On a political level, recent events have highlighted the realities of global impotence. We are witnessing profound decay in the structures we have historically used to manage our world. We are witnessing the de-globalisation of a globalised world as the United Nations, the Bretton Woods organisations and many other multinational frameworks struggle to keep up with changing global needs.
This is made clear by our collective incapability to deal effectively with rogue states, with failed states, with terrorism and other events, from the collapse of the Doha trade talks to the crisis in Darfur. These developments indicate that existing global governance systems can no longer meet all the challenges of the 21st century in their present form. Yet all reforms that are based just on prolonging the paradigms of the past will fail in our new flat world.
On a societal level, the question is: can we cope with the speed of change? On the other hand, people also have developed a new social sensitivity for everything that is not flat. They feel instinctively that a flat world also requires a new sense of equity and solidarity. This is why the new social movements are often driven by young, idealistic crowds and not by the traditional Left. But there is a contradiction between this new idealism and reality, because globalisation does create winners and losers. It pushes us into a world that is socially not flat.
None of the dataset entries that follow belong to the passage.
import Summits.AtomisticToContinuum.HydrodynamicLimit.Theorems.TwoClocksEquilibriumFastWindowLDReductionBounded

/-!
# Window quasi-monotonicity of the window exponential moment
(crux stmt-AtomisticToContinuum-14440 `TwoClocks.EquilibriumFastWindowLD`, line `Sketch`; lead c4)

Helper file (`--supports stmt-AtomisticToContinuum-14440`). For a hard-sphere flow `Φ` on `𝕋³`, a
law `μ` carried by the good set and preserved by every `Φ_t`, a continuous one-body observable `F`,
a tilt `β` and the window exponential moment
`M(w) := ∫⁻ exp(β Σᵢ w⁻¹∫₀ʷ F(Φ_r z i) dr) dμ`:

* `lintegral_exp_window_le_of_le` — **quasi-monotonicity in the window**: if `M(w) ≤ e^{A}` at one
  window `w > 0` (`A ≥ 0`) and the short windows are a priori bounded, `M(ρ) ≤ e^{B}` for all
  `0 < ρ < w` (`B ≥ 0`; in the applications the static bound, valid at EVERY window), then at every
  longer window `w' ≥ w`: `M(w') ≤ exp(A + B · w/w')`. Proof: write `w' = k w + ρ`, `k = ⌊w'/w⌋ ≥ 1`,
  `0 ≤ ρ < w`; `M(k w) ≤ M(w)` (`lintegral_exp_window_nat_mul_le`, Hölder + invariance) and, if
  `ρ > 0`, `M(k w + ρ) ≤ M(k w)^{kw/w'} M(ρ)^{ρ/w'}` (`lintegral_exp_window_add_le_geomMean`), with
  `ρ/w' < w/w'`.
* `windowMoment_le_of_le_static` — the instance for the crux's normalisation (global Gibbs law
  `G_N = localGibbsLaw σ a₀ u₀ θ₀ N Φ`, windows `τ (N+1)^{-1/3}`): a one-site Gaussian bound
  `∫⁻ e^{β F(x,·)} dN(u₀,θ₀) ≤ e^{Kβ²}` (the hypothesis of `stub_staticReduction`) and
  `M_N(β, τ) ≤ e^{A}` give `M_N(β, τ') ≤ exp(A + Kβ²(N+1) · τ/τ')` for every `τ' ≥ τ`.
* `windowMoment_eventually_of_exists` — hence the crux's `∃ τ` upgrades to `∀ τ' ≥ τ₀`: if
  `M_N(β, τ) ≤ e^{ε(N+1)/2}` for `N ≥ N₀` then `M_N(β, τ') ≤ e^{ε(N+1)}` for all `τ' ≥ τ (1 + 2Kβ²/ε)`,
  `N ≥ N₀`.

Only the group property, invariance and the static bound are used (no dynamics). This is the
"common window" device needed whenever two observables whose window bounds hold at different
windows must be combined by Hölder (automatic uniformity of the tilt range, normal-form equivalence
`crux ⟺ W`).
-/

noncomputable section

open MeasureTheory ProbabilityTheory Real Set Filter
open scoped ENNReal BigOperators

namespace Summit.AtomisticToContinuum.HydrodynamicLimit.Theorems.FastWindowRG

open Literature.Analysis.FluidPDE Literature.MathematicalPhysics.KineticTheory

/-- `x ≤ ofReal (exp B)` and `0 ≤ p` give `x ^ p ≤ ofReal (exp (B p))`. [folklore] -/
theorem rpow_le_ofReal_exp_mul {x : ℝ≥0∞} {B p : ℝ} (hx : x ≤ ENNReal.ofReal (Real.exp B))
    (hp : 0 ≤ p) : x ^ p ≤ ENNReal.ofReal (Real.exp (B * p)) := by
  calc x ^ p ≤ ENNReal.ofReal (Real.exp B) ^ p := ENNReal.rpow_le_rpow hx hp
    _ = ENNReal.ofReal (Real.exp (B * p)) := by
        rw [ENNReal.ofReal_rpow_of_pos (Real.exp_pos _), ← Real.exp_mul]

/-- **Quasi-monotonicity of the window exponential moment in the window.** For a hard-sphere flow
`Φ` on `𝕋³`, a law `μ` carried by the good set and preserved by every `Φ_t`, a continuous `F`, a tilt
`β`, windows `0 < w ≤ w'`: if `M(w) ≤ e^{A}` with `A ≥ 0` and `M(ρ) ≤ e^{B}` for all `0 < ρ < w` with
`B ≥ 0`, then `M(w') ≤ exp(A + B · w/w')`, where `M(w) = ∫⁻ exp(β Σᵢ w⁻¹∫₀ʷ F(Φ_r z i) dr) dμ`.
[folklore] -/
theorem lintegral_exp_window_le_of_le {ε : ℝ} {n : ℕ}
    (Φ : HardSphereFlow (Torus.geometry (Fin 3)) ε n) {μ : Measure (Config n (Fin 3) T3)}
    (hμ : μ Φ.goodᶜ = 0) (hinv : ∀ t, MeasurePreserving (Φ.flow t) μ μ)
    {F : T3 × V3 → ℝ} (hF : Continuous F) (β : ℝ) {w w' : ℝ} (hw : 0 < w) (hww' : w ≤ w')
    {A B : ℝ} (hA0 : 0 ≤ A) (hB0 : 0 ≤ B)
    (hA : ∫⁻ z, ENNReal.ofReal (Real.exp (β * ∑ i, w⁻¹ * ∫ r in (0 : ℝ)..w, F (Φ.flow r z i))) ∂μ ≤
      ENNReal.ofReal (Real.exp A))
    (hB : ∀ ρ : ℝ, 0 < ρ → ρ < w →
      ∫⁻ z, ENNReal.ofReal (Real.exp (β * ∑ i, ρ⁻¹ * ∫ r in (0 : ℝ)..ρ, F (Φ.flow r z i))) ∂μ ≤
        ENNReal.ofReal (Real.exp B)) :
    ∫⁻ z, ENNReal.ofReal (Real.exp (β * ∑ i, w'⁻¹ * ∫ r in (0 : ℝ)..w', F (Φ.flow r z i))) ∂μ ≤
      ENNReal.ofReal (Real.exp (A + B * (w / w'))) := by
  have hw' : 0 < w' := hw.trans_le hww'
  -- `w' = k w + ρ` with `k = ⌊w'/w⌋ ≥ 1`, `0 ≤ ρ < w`
  set k : ℕ := ⌊w' / w⌋₊ with hk
  have hk1 : 1 ≤ k := by
    rw [hk, Nat.one_le_floor_iff, le_div_iff₀ hw, one_mul]
    exact hww'
  have hkpos : (0 : ℝ) < k := by exact_mod_cast hk1
  have hkw_le : (k : ℝ) * w ≤ w' := by
    have := Nat.floor_le (div_nonneg hw'.le hw.le) (R := ℝ)
    rw [← hk] at this
    calc (k : ℝ) * w ≤ w' / w * w := mul_le_mul_of_nonneg_right this hw.le
      _ = w' := div_mul_cancel₀ w' hw.ne'
  have hlt : w' < ((k : ℝ) + 1) * w := by
    have := Nat.lt_floor_add_one (w' / w)
    rw [← hk] at this
    calc w' = w' / w * w := (div_mul_cancel₀ w' hw.ne').symm
      _ < ((k : ℝ) + 1) * w := mul_lt_mul_of_pos_right this hw
  set ρ : ℝ := w' - (k : ℝ) * w with hρ
  have hρ0 : 0 ≤ ρ := sub_nonneg.2 hkw_le
  have hρw : ρ < w := by rw [hρ]; linarith
  -- the moment at `k w` is at most the one at `w`
  have hkw := lintegral_exp_window_nat_mul_le Φ hμ hw hinv hF β k hk1
  have hMkw : ∫⁻ z, ENNReal.ofReal (Real.exp (β * ∑ i, ((k : ℝ) * w)⁻¹ *
      ∫ r in (0 : ℝ)..((k : ℝ) * w), F (Φ.flow r z i))) ∂μ ≤ ENNReal.ofReal (Real.exp A) :=
    hkw.trans hA
  -- the target bound dominates `e^{A}`
  have hAB : ENNReal.ofReal (Real.exp A) ≤ ENNReal.ofReal (Real.exp (A + B * (w / w'))) :=
    ENNReal.ofReal_le_ofReal (Real.exp_le_exp.2 (le_add_of_nonneg_right (by positivity)))
  rcases hρ0.eq_or_lt with hρ00 | hρpos
  · -- `ρ = 0`: `w' = k w`
    have hw'eq : w' = (k : ℝ) * w := by rw [hρ] at hρ00; linarith
    calc ∫⁻ z, ENNReal.ofReal (Real.exp (β * ∑ i, w'⁻¹ * ∫ r in (0 : ℝ)..w', F (Φ.flow r z i))) ∂μ
        = ∫⁻ z, ENNReal.ofReal (Real.exp (β * ∑ i, ((k : ℝ) * w)⁻¹ *
            ∫ r in (0 : ℝ)..((k : ℝ) * w), F (Φ.flow r z i))) ∂μ := by rw [hw'eq]
      _ ≤ ENNReal.ofReal (Real.exp A) := hMkw
      _ ≤ ENNReal.ofReal (Real.exp (A + B * (w / w'))) := hAB
  · -- `ρ > 0`: Hölder + invariance at `(k w, ρ)`
    have hkw0 : 0 < (k : ℝ) * w := mul_pos hkpos hw
    have h := lintegral_exp_window_add_le_geomMean Φ hμ hkw0 hρpos (hinv _) hF β
    have hsum : (k : ℝ) * w + ρ = w' := by rw [hρ]; ring
    rw [hsum] at h
    refine h.trans ?_
    have ha0 : 0 ≤ (k : ℝ) * w / w' := by positivity
    have ha1 : (k : ℝ) * w / w' ≤ 1 := by rwa [div_le_one hw']
    have hb0 : 0 ≤ ρ / w' := by positivity
    have hbw : ρ / w' ≤ w / w' := div_le_div_of_nonneg_right hρw.le hw'.le
    calc (∫⁻ z, ENNReal.ofReal (Real.exp (β * ∑ i, ((k : ℝ) * w)⁻¹ *
            ∫ r in (0 : ℝ)..((k : ℝ) * w), F (Φ.flow r z i))) ∂μ) ^ ((k : ℝ) * w / w') *
          (∫⁻ z, ENNReal.ofReal (Real.exp (β * ∑ i, ρ⁻¹ *
            ∫ r in (0 : ℝ)..ρ, F (Φ.flow r z i))) ∂μ) ^ (ρ / w')
        ≤ ENNReal.ofReal (Real.exp A) * ENNReal.ofReal (Real.exp (B * (ρ / w'))) := by
          gcongr
          · exact rpow_le_ofReal_exp_of_le_of_nonneg hMkw le_rfl hA0 ha0 ha1
          · exact rpow_le_ofReal_exp_mul (hB ρ hρpos hρw) hb0
      _ ≤ ENNReal.ofReal (Real.exp A) * ENNReal.ofReal (Real.exp (B * (w / w'))) := by
          gcongr
      _ = ENNReal.ofReal (Real.exp (A + B * (w / w'))) := by
          rw [← ENNReal.ofReal_mul (Real.exp_nonneg _), ← Real.exp_add]

/-- **The instance for the crux's normalisation.** Under the homogeneous Gibbs law
`G_N = localGibbsLaw σ a₀ u₀ θ₀ N Φ` (`σ ≤ 1/2`), with the one-site Gaussian bound
`∫⁻ e^{β F(x,·)} dN(u₀, θ₀) ≤ e^{Kβ²}` (`K ≥ 0`) of `stub_staticReduction`: if the window moment at
window `τ (N+1)^{-1/3}` is at most `e^{A}` (`A ≥ 0`), then at every window `τ' (N+1)^{-1/3}`,
`τ' ≥ τ`, it is at most `exp(A + Kβ²(N+1) · τ/τ')`. [folklore] -/
theorem windowMoment_le_of_le_static {a₀ θ₀ : ℝ} (ha : 0 < a₀) (hθ : 0 < θ₀) (u₀ : V3) {σ : ℝ}
    (hσ2 : σ ≤ 1 / 2) (N : ℕ)
    (Φ : HardSphereFlow (Torus.geometry (Fin 3)) (hsDiameter σ N) (N + 1))
    {F : T3 × V3 → ℝ} (hF : Continuous F) {β K : ℝ} (hK : 0 ≤ K)
    (hone : ∀ x : T3, ∫⁻ v, ENNReal.ofReal (Real.exp (β * F (x, v))) ∂(gaussMeasure u₀ θ₀) ≤
      ENNReal.ofReal (Real.exp (K * β ^ 2)))
    {τ τ' : ℝ} (hτ : 0 < τ) (hττ' : τ ≤ τ') {A : ℝ} (hA0 : 0 ≤ A)
    (hA : ∫⁻ z, ENNReal.ofReal (Real.exp (β * ∑ i : Fin (N + 1),
        (τ * ((N : ℝ) + 1) ^ (-(1 / 3 : ℝ)))⁻¹ *
          ∫ r in (0 : ℝ)..(τ * ((N : ℝ) + 1) ^ (-(1 / 3 : ℝ))), F (Φ.flow r z i)))
      ∂(localGibbsLaw σ (fun _ => a₀) (fun _ => u₀) (fun _ => θ₀) N Φ) ≤
      ENNReal.ofReal (Real.exp A)) :
    ∫⁻ z, ENNReal.ofReal (Real.exp (β * ∑ i : Fin (N + 1),
        (τ' * ((N : ℝ) + 1) ^ (-(1 / 3 : ℝ)))⁻¹ *
          ∫ r in (0 : ℝ)..(τ' * ((N : ℝ) + 1) ^ (-(1 / 3 : ℝ))), F (Φ.flow r z i)))
      ∂(localGibbsLaw σ (fun _ => a₀) (fun _ => u₀) (fun _ => θ₀) N Φ) ≤
      ENNReal.ofReal (Real.exp (A + K * β ^ 2 * ((N : ℝ) + 1) * (τ / τ'))) := by
  have hc : 0 < ((N : ℝ) + 1) ^ (-(1 / 3 : ℝ)) := Real.rpow_pos_of_pos (by positivity) _
  have hw : 0 < τ * ((N : ℝ) + 1) ^ (-(1 / 3 : ℝ)) := mul_pos hτ hc
  have hww' : τ * ((N : ℝ) + 1) ^ (-(1 / 3 : ℝ)) ≤ τ' * ((N : ℝ) + 1) ^ (-(1 / 3 : ℝ)) :=
    mul_le_mul_of_nonneg_right hττ' hc.le
  have hB0 : 0 ≤ K * β ^ 2 * ((N : ℝ) + 1) := by positivity
  -- the static bound at every window `ρ = (ρ / c_N) c_N`
  have hB : ∀ ρ : ℝ, 0 < ρ → ρ < τ * ((N : ℝ) + 1) ^ (-(1 / 3 : ℝ)) →
      ∫⁻ z, ENNReal.ofReal (Real.exp (β * ∑ i, ρ⁻¹ * ∫ r in (0 : ℝ)..ρ, F (Φ.flow r z i)))
        ∂(localGibbsLaw σ (fun _ => a₀) (fun _ => u₀) (fun _ => θ₀) N Φ) ≤
        ENNReal.ofReal (Real.exp (K * β ^ 2 * ((N : ℝ) + 1))) := by
    intro ρ hρ _
    have h := stub_staticReduction ha hθ u₀ hσ2 N Φ hF hone (τ := ρ / ((N : ℝ) + 1) ^ (-(1 / 3 : ℝ)))
      (div_pos hρ hc)
    rwa [div_mul_cancel₀ ρ hc.ne'] at h
  have h := lintegral_exp_window_le_of_le Φ (localGibbsLaw_const_compl_good σ a₀ θ₀ u₀ N Φ)
    (measurePreserving_flow_localGibbsLaw_const σ a₀ θ₀ u₀ N Φ) hF β hw hww' hA0 hB0 hA hB
  have hratio : τ * ((N : ℝ) + 1) ^ (-(1 / 3 : ℝ)) / (τ' * ((N : ℝ) + 1) ^ (-(1 / 3 : ℝ))) = τ / τ' := by
    rw [mul_div_mul_right _ _ hc.ne']
  rwa [hratio] at h

/-- **`∃ τ` upgrades to `∀ τ' ≥ τ₀`.** Under the hypotheses of `windowMoment_le_of_le_static`, if
`M_N(β, τ) ≤ e^{(ε/2)(N+1)}` for all `N ≥ N₀` (`ε > 0`), then `M_N(β, τ') ≤ e^{ε(N+1)}` for all
`τ' ≥ τ (1 + 2Kβ²/ε)` and all `N ≥ N₀`. [folklore] -/
theorem windowMoment_eventually_of_exists :
    ∀ {a₀ θ₀ : ℝ}, 0 < a₀ → 0 < θ₀ → ∀ (u₀ : V3) {σ : ℝ}, σ ≤ 1 / 2 →
    ∀ (Φ : (N : ℕ) → HardSphereFlow (Torus.geometry (Fin 3)) (hsDiameter σ N) (N + 1))
    {F : T3 × V3 → ℝ}, Continuous F → ∀ {β K : ℝ}, 0 ≤ K →
    (∀ x : T3, ∫⁻ v, ENNReal.ofReal (Real.exp (β * F (x, v))) ∂(gaussMeasure u₀ θ₀) ≤
      ENNReal.ofReal (Real.exp (K * β ^ 2))) →
    ∀ {ε τ : ℝ}, 0 < ε → 0 < τ → ∀ {N₀ : ℕ},
    (∀ N : ℕ, N₀ ≤ N → ∫⁻ z, ENNReal.ofReal (Real.exp (β * ∑ i : Fin (N + 1),
        (τ * ((N : ℝ) + 1) ^ (-(1 / 3 : ℝ)))⁻¹ *
          ∫ r in (0 : ℝ)..(τ * ((N : ℝ) + 1) ^ (-(1 / 3 : ℝ))), F ((Φ N).flow r z i)))
      ∂(localGibbsLaw σ (fun _ => a₀) (fun _ => u₀) (fun _ => θ₀) N (Φ N)) ≤
      ENNReal.ofReal (Real.exp (ε / 2 * ((N : ℝ) + 1)))) →
    ∀ τ' : ℝ, τ * (1 + 2 * K * β ^ 2 / ε) ≤ τ' → ∀ N : ℕ, N₀ ≤ N →
      ∫⁻ z, ENNReal.ofReal (Real.exp (β * ∑ i : Fin (N + 1),
        (τ' * ((N : ℝ) + 1) ^ (-(1 / 3 : ℝ)))⁻¹ *
          ∫ r in (0 : ℝ)..(τ' * ((N : ℝ) + 1) ^ (-(1 / 3 : ℝ))), F ((Φ N).flow r z i)))
      ∂(localGibbsLaw σ (fun _ => a₀) (fun _ => u₀) (fun _ => θ₀) N (Φ N)) ≤
      ENNReal.ofReal (Real.exp (ε * ((N : ℝ) + 1))) := by
  intro a₀ θ₀ ha hθ u₀ σ hσ2 Φ F hF β K hK hone ε τ hε hτ N₀ hN τ' hτ' N hNN
  have hq : 0 ≤ 2 * K * β ^ 2 / ε := by positivity
  have hττ' : τ ≤ τ' := le_trans (le_mul_of_one_le_right hτ.le (le_add_of_nonneg_right hq)) hτ'
  have hτ'pos : 0 < τ' := hτ.trans_le hττ'
  have hA0 : 0 ≤ ε / 2 * ((N : ℝ) + 1) := by positivity
  have h := windowMoment_le_of_le_static ha hθ u₀ hσ2 N (Φ N) hF hK hone hτ hττ' hA0 (hN N hNN)
  refine h.trans (ENNReal.ofReal_le_ofReal (Real.exp_le_exp.2 ?_))
  -- `ε/2 (N+1) + Kβ²(N+1) τ/τ' ≤ ε (N+1)` since `Kβ² τ/τ' ≤ ε/2`
  have hkey : K * β ^ 2 * (τ / τ') ≤ ε / 2 := by
    have h1 : τ * (2 * K * β ^ 2 / ε) ≤ τ' := by
      refine le_trans ?_ hτ'
      have : 0 ≤ τ * 1 := by positivity
      nlinarith [mul_add τ 1 (2 * K * β ^ 2 / ε)]
    have h2 : 2 * K * β ^ 2 * τ / ε ≤ τ' := by
      calc 2 * K * β ^ 2 * τ / ε = τ * (2 * K * β ^ 2 / ε) := by ring
        _ ≤ τ' := h1
    rw [div_le_iff₀ hε] at h2
    rw [mul_div_assoc', div_le_iff₀ hτ'pos]
    nlinarith [h2]
  have hN1 : 0 ≤ (N : ℝ) + 1 := by positivity
  calc ε / 2 * ((N : ℝ) + 1) + K * β ^ 2 * ((N : ℝ) + 1) * (τ / τ')
      = (ε / 2 + K * β ^ 2 * (τ / τ')) * ((N : ℝ) + 1) := by ring
    _ ≤ (ε / 2 + ε / 2) * ((N : ℝ) + 1) := by gcongr
    _ = ε * ((N : ℝ) + 1) := by ring

end Summit.AtomisticToContinuum.HydrodynamicLimit.Theorems.FastWindowRG

end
The gap between those able to ride the wave of globalisation, especially because they are knowledge and creativity-oriented, and those left behind is becoming wider at global, national, corporate and individual levels.
Finally, on a cultural level, we are witnessing a world in search of its soul and its roots, with a re-emergence of cultural and religious identities. The web culture — the new flat world with two billion people interconnected next year, able to exchange and share texts, voice, data and video and to interact individually or in groups — does not necessarily foster a true global culture or identity in a quasi-unlimited multichannel world. Much to the contrary. The trend is towards individualisation, tribalism, renewed localisation. The buzzword in the Web 2.0 world is community, but if we are not vigilant these will not be communities acting in the global interest.
When the world moved from local to global, from the village to more centralised power structures in the 19th century, the liberal ideology evolved based on the need to protect the individual against the collective, against the superpower of governments and against bureaucratic institutions.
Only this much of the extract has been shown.